As previously described, the enzymes and mechanisms that acquit out the process of
homologous recombination
are adequately well delineated. Not then well understood is the important question of how homologous sequences come to be in proximity so that recombination can proceed. In their 2008 review, Barzel and Kupiec describe two alternate hypotheses, one of which they call the
null model. This model proposes that homologues find one another through a passive process of diffusion, in which the DNA sequence at the cleaved finish of a strand is sequentially compared to all of the other potential end sequences in the
genome. In club for improvidence to account for the rapid repair of double-stranded breaks observed in yeast, however, Barzel and Kupiec summate that each homology search would accept to proceed at a speed 40 times faster than the rate at which DNA polymerase adds a single
nucleotide
to a replicating Dna chain, which seems unlikely (Barzel & Kupiec, 2008).

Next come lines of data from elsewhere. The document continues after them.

/-- THE DERIVATION: letters-plus-constant bound by strong induction on the letter count. -/
theorem sw_le_letters_add (h7a : Stmt.stub_localisation) (t K : ℕ)
    (hK : ∀ (u v : Fin n → MvPolynomial (Fin 2) ℂ),
      (∀ i, (u i).support.card ≤ t) → (∀ i, (v i).support.card ≤ t) →
      (∀ i, coeff 0 (u i) = 1) → (∀ i, coeff 0 (v i) = 1) → Stmt.AllDead u v →
      (swVertSet (∏ i, u i - ∏ i, v i)).ncard ≤ K) :
    ∀ (L : ℕ) (u v : Fin n → MvPolynomial (Fin 2) ℂ),
      (∀ i, (u i).support.card ≤ t) → (∀ i, (v i).support.card ≤ t) →
      (∀ i, coeff 0 (u i) = 1) → (∀ i, coeff 0 (v i) = 1) → letters u v ≤ L →
      (swVertSet (∏ i, u i - ∏ i, v i)).ncard ≤ L + K := by
  intro L
  induction L using Nat.strong_induction_on with
  | _ L ih =>
    intro u v hut hvt hu hv hL
    by_cases hdead : Stmt.AllDead u v
    · exact (hK u v hut hvt hu hv hdead).trans (Nat.le_add_left K L)
    · set U : Fin n → MvPolynomial (Fin 2) ℂ := fun i => Stmt.trunc (∏ j, u j - ∏ j, v j).support (u i) with hU
      set V : Fin n → MvPolynomial (Fin 2) ℂ := fun i => Stmt.trunc (∏ j, u j - ∏ j, v j).support (v i) with hV
      have hUt : ∀ i, (U i).support.card ≤ t := fun i => (card_support_trunc_le _ _).trans (hut i)
      have hVt : ∀ i, (V i).support.card ≤ t := fun i => (card_support_trunc_le _ _).trans (hvt i)
      have hU1 : ∀ i, coeff 0 (U i) = 1 := fun i => by rw [hU, coeff_zero_trunc u v hu hv]; exact hu i
      have hV1 : ∀ i, coeff 0 (V i) = 1 := fun i => by rw [hV, coeff_zero_trunc u v hu hv]; exact hv i
      have hlt : letters U V < letters u v := letters_trunc_lt u v hdead
      have hbook : (alive u v).card + letters U V ≤ letters u v := card_alive_add_letters_le u v
      have hIH := ih (letters U V) (by omega) U V hUt hVt hU1 hV1 le_rfl
      have hsub := swVertSet_subset_alive_union h7a u v hu hv
      have hdd : Stmt.deadDiff u v = ∏ i, U i - ∏ i, V i := rfl
      rw [hdd] at hsub
      calc (swVertSet (∏ i, u i - ∏ i, v i)).ncard
          ≤ (↑(alive u v) ∪ swVertSet (∏ i, U i - ∏ i, V i)).ncard :=
            Set.ncard_le_ncard hsub ((alive u v).finite_toSet.union (swVertSet_finite _))
        _ ≤ (↑(alive u v) : Set Expo).ncard + (swVertSet (∏ i, U i - ∏ i, V i)).ncard := Set.ncard_union_le _ _
        _ = (alive u v).card + (swVertSet (∏ i, U i - ∏ i, V i)).ncard := by rw [Set.ncard_coe_finset]
        _ ≤ (alive u v).card + (letters U V + K) := Nat.add_le_add_left hIH _
        _ ≤ L + K := by omega

/-- The south-west bound for every local instance, from 7a + 7b: `≤ 2nt + 2^(an)(t+2)^b ≤ 2^((a+2)n)(t+2)^(b+1)`. -/
theorem sw_bound (h7a : Stmt.stub_localisation) {a b : ℕ}
    (h7b : ∀ (n t : ℕ) (u v : Fin n → MvPolynomial (Fin 2) ℂ),
      (∀ i, (u i).support.card ≤ t) → (∀ i, (v i).support.card ≤ t) →
      (∀ i, coeff 0 (u i) = 1) → (∀ i, coeff 0 (v i) = 1) → Stmt.AllDead u v →
      (swVertSet (∏ i, u i - ∏ i, v i)).ncard ≤ 2 ^ (a * n) * (t + 2) ^ b)
    (n t : ℕ) (u v : Fin n → MvPolynomial (Fin 2) ℂ)
    (hut : ∀ i, (u i).support.card ≤ t) (hvt : ∀ i, (v i).support.card ≤ t)
    (hu : ∀ i, coeff 0 (u i) = 1) (hv : ∀ i, coeff 0 (v i) = 1) :
    (swVertSet (∏ i, u i - ∏ i, v i)).ncard ≤ 2 ^ ((a + 2) * n) * (t + 2) ^ (b + 1) := by
  have h := sw_le_letters_add h7a t (2 ^ (a * n) * (t + 2) ^ b) (fun u v hu' hv' h1 h2 hd =>
    h7b n t u v hu' hv' h1 h2 hd) (letters u v) u v hut hvt hu hv le_rfl
  have hL : letters u v ≤ n * t + n * t := by
    unfold letters
    have e1 : ∑ i, (u i).support.card ≤ ∑ _i : Fin n, t := Finset.sum_le_sum fun i _ => hut i
    have e2 : ∑ i, (v i).support.card ≤ ∑ _i : Fin n, t := Finset.sum_le_sum fun i _ => hvt i
    simp only [Finset.sum_const, Finset.card_univ, Fintype.card_fin, smul_eq_mul] at e1 e2
    omega
  -- arithmetic: 2nt + 2^(an)(t+2)^b ≤ 2^((a+2)n) (t+2)^(b+1)
  have hnt : n * t + n * t ≤ 2 ^ ((a + 1) * n) * (t + 2) ^ (b + 1) := by
    have h1 : n * t + n * t = (2 * n) * t := by ring
    have h2 : 2 * n ≤ 2 ^ ((a + 1) * n) :=
      (two_mul_le_two_pow n).trans (Nat.pow_le_pow_right (by norm_num) (by nlinarith))
    have h3 : t ≤ (t + 2) ^ (b + 1) :=
      calc t ≤ t + 2 := Nat.le_add_right t 2
        _ = (t + 2) ^ 1 := (pow_one _).symm
        _ ≤ (t + 2) ^ (b + 1) := Nat.pow_le_pow_right (by omega) (by omega)
    rw [h1]; exact Nat.mul_le_mul h2 h3
  have hK : 2 ^ (a * n) * (t + 2) ^ b ≤ 2 ^ ((a + 1) * n) * (t + 2) ^ (b + 1) :=
    Nat.mul_le_mul (Nat.pow_le_pow_right (by norm_num) (by nlinarith))
      (Nat.pow_le_pow_right (by omega) (by omega))
  rcases Nat.eq_zero_or_pos n with hn0 | hnpos
  · subst hn0
    have : letters u v = 0 := by unfold letters; simp
    rw [this] at h
    calc (swVertSet (∏ i, u i - ∏ i, v i)).ncard ≤ 0 + 2 ^ (a * 0) * (t + 2) ^ b := h
      _ ≤ 2 ^ ((a + 2) * 0) * (t + 2) ^ (b + 1) := by
          simp only [mul_zero, pow_zero, one_mul, zero_add]
          exact Nat.pow_le_pow_right (by omega) (by omega)
  · have h22 : 2 ≤ 2 ^ n := by
      calc 2 = 2 ^ 1 := by norm_num
        _ ≤ 2 ^ n := Nat.pow_le_pow_right (by norm_num) hnpos
    calc (swVertSet (∏ i, u i - ∏ i, v i)).ncard ≤ letters u v + 2 ^ (a * n) * (t + 2) ^ b := h
      _ ≤ 2 ^ ((a + 1) * n) * (t + 2) ^ (b + 1) + 2 ^ ((a + 1) * n) * (t + 2) ^ (b + 1) :=
          Nat.add_le_add (hL.trans hnt) hK
      _ = 2 * (2 ^ ((a + 1) * n) * (t + 2) ^ (b + 1)) := by ring
      _ ≤ 2 ^ n * (2 ^ ((a + 1) * n) * (t + 2) ^ (b + 1)) := Nat.mul_le_mul_right _ h22
      _ = 2 ^ ((a + 2) * n) * (t + 2) ^ (b + 1) := by ring

/-- The engine statement (old stub 7) DERIVED from stubs 7a, 7b and the landed power-sum criterion (stub 5), with
constants `(a+2, b+1)`. -/
theorem logSumNewton_of_reshape (h5 : Stmt.stub_powerSumCriterion) (h7a : Stmt.stub_localisation)
    (h7b : Stmt.stub_allDeadEngine) : Stmt.stub_logSumNewton := by
  obtain ⟨a, b, hab⟩ := h7b
  refine ⟨a + 2, b + 1, ?_⟩
  intro n t u v _ hut hvt hu hv
  rw [← swVertSet_eq_logVertSet h5 u v hu hv]
  exact sw_bound h7a (fun n t u v h1 h2 h3 h4 hd => hab n t u v h1 h2 h3 h4 hd.1 hd.2) n t u v hut hvt hu hv

end Reshape


section Records

/-- Sparsity of the appended family. -/
theorem card_support_append_le {n t : ℕ} (u v : Fin n → MvPolynomial (Fin 2) ℂ)
    (hut : ∀ i, (u i).support.card ≤ t) (hvt : ∀ i, (v i).support.card ≤ t) :
    ∀ i, (Fin.append u v i).support.card ≤ t := by
  intro i
  refine Fin.addCases (fun j => ?_) (fun j => ?_) i
  · rw [Fin.append_left]; exact hut j
  · rw [Fin.append_right]; exact hvt j

/-- Constant terms of the appended family. -/
theorem coeff_zero_append {n : ℕ} (u v : Fin n → MvPolynomial (Fin 2) ℂ)
    (hu : ∀ i, MvPolynomial.coeff 0 (u i) = 1) (hv : ∀ i, MvPolynomial.coeff 0 (v i) = 1) :
    ∀ i, MvPolynomial.coeff 0 (Fin.append u v i) = 1 := by
  intro i
  refine Fin.addCases (fun j => ?_) (fun j => ?_) i
  · rw [Fin.append_left]; exact hu j
  · rw [Fin.append_right]; exact hv j

/-- The engine statement (old stub 7) DERIVED from the record reduction (7c) and the row-record bound (7d), constants
`(2a, b)`: the log-vertices are row-records of the family `Fin.append u v` (`N = 2n`). -/
theorem logSumNewton_of_records (hRed : Stmt.stub_recordReduction) (hRR : Stmt.stub_rowRecordBound) :
    Stmt.stub_logSumNewton := by
  obtain ⟨a, b, hab⟩ := hRR
  refine ⟨2 * a, b, ?_⟩
  intro n t u v _ hut hvt hu hv
  obtain ⟨hfin, hcard⟩ := hab (n + n) t (Fin.append u v) (card_support_append_le u v hut hvt)
    (coeff_zero_append u v hu hv)
  have hpow : 2 ^ (a * (n + n)) * (t + 2) ^ b = 2 ^ (2 * a * n) * (t + 2) ^ b := by ring_nf
  rw [← hpow]
  refine le_trans (Set.ncard_le_ncard ?_ hfin) hcard
  rintro e ⟨w, hw0, hw1, hstab⟩
  exact ⟨w, hw0, hw1, hRed n u v hu hv w hw0 hw1 e hstab⟩

/-- Old stub 7b DERIVED (all-dead hypotheses unused): the south-west vertices are log-vertices (stub 5) hence records. -/
theorem allDeadEngine_of_records (h5 : Stmt.stub_powerSumCriterion) (hRed : Stmt.stub_recordReduction)
    (hRR : Stmt.stub_rowRecordBound) : Stmt.stub_allDeadEngine := by
  obtain ⟨a, b, hab⟩ := hRR
  refine ⟨2 * a, b, ?_⟩
  intro n t u v hut hvt hu hv _ _
  rw [swVertSet_eq_logVertSet h5 u v hu hv]
  obtain ⟨hfin, hcard⟩ := hab (n + n) t (Fin.append u v) (card_support_append_le u v hut hvt)
    (coeff_zero_append u v hu hv)
  have hpow : 2 ^ (a * (n + n)) * (t + 2) ^ b = 2 ^ (2 * a * n) * (t + 2) ^ b := by ring_nf
  rw [← hpow]
  refine le_trans (Set.ncard_le_ncard ?_ hfin) hcard
  rintro e ⟨w, hw0, hw1, hstab⟩
  exact ⟨w, hw0, hw1, hRed n u v hu hv w hw0 hw1 e hstab⟩

end Records


section Shallow

/-- Pointwise weight lemma: a nonzero exponent has positive weight for a positive weight vector. -/
theorem wt_pos_of_ne_zero (w : Fin 2 → ℤ) (hw0 : 0 < w 0) (hw1 : 0 < w 1) {q : Expo} (hq : q ≠ 0) :
    0 < wt w q := by
  have h : q 0 ≠ 0 ∨ q 1 ≠ 0 := by
    by_contra hcon
    push Not at hcon
    exact hq (by ext i; fin_cases i <;> simp [hcon.1, hcon.2])
  unfold wt
  rcases h with h | h
  · have h1 : (1 : ℤ) ≤ (q 0 : ℤ) := by exact_mod_cast Nat.one_le_iff_ne_zero.mpr h
    have h2 : (0 : ℤ) ≤ (q 1 : ℤ) := by positivity
    nlinarith
  · have h1 : (1 : ℤ) ≤ (q 1 : ℤ) := by exact_mod_cast Nat.one_le_iff_ne_zero.mpr h
    have h2 : (0 : ℤ) ≤ (q 0 : ℤ) := by positivity
    nlinarith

An alternate hypothesis proposes that homologous chromosomes reside in pairs constitutively. Acting against this hypothesis is the finding that in induced recombination experiments, the cleaved ends of strands recombine with what are chosen ectopic homologues (areas of fortuitous sequence identity) as frequently as they recombine with their true homologous chromosomes. Furthermore, although homologous pairing has been observed in somatic cells of some organisms (e.g.,
Drosophila,
Neurospora), it is non widely seen in the cells of other organisms, including mammals. As Barzel and Kupiec (2008) betoken out, the absenteeism of general homologous pairing does not necessarily mean random assortment. Instead, discrete sections of chromosomes may be required for homology. The employ of subdomains for homology searches would reduce the time it takes to find a homologous partner. Despite such theories, the exact mechanism responsible for locating and lining upward homologous segments remains to be adamant.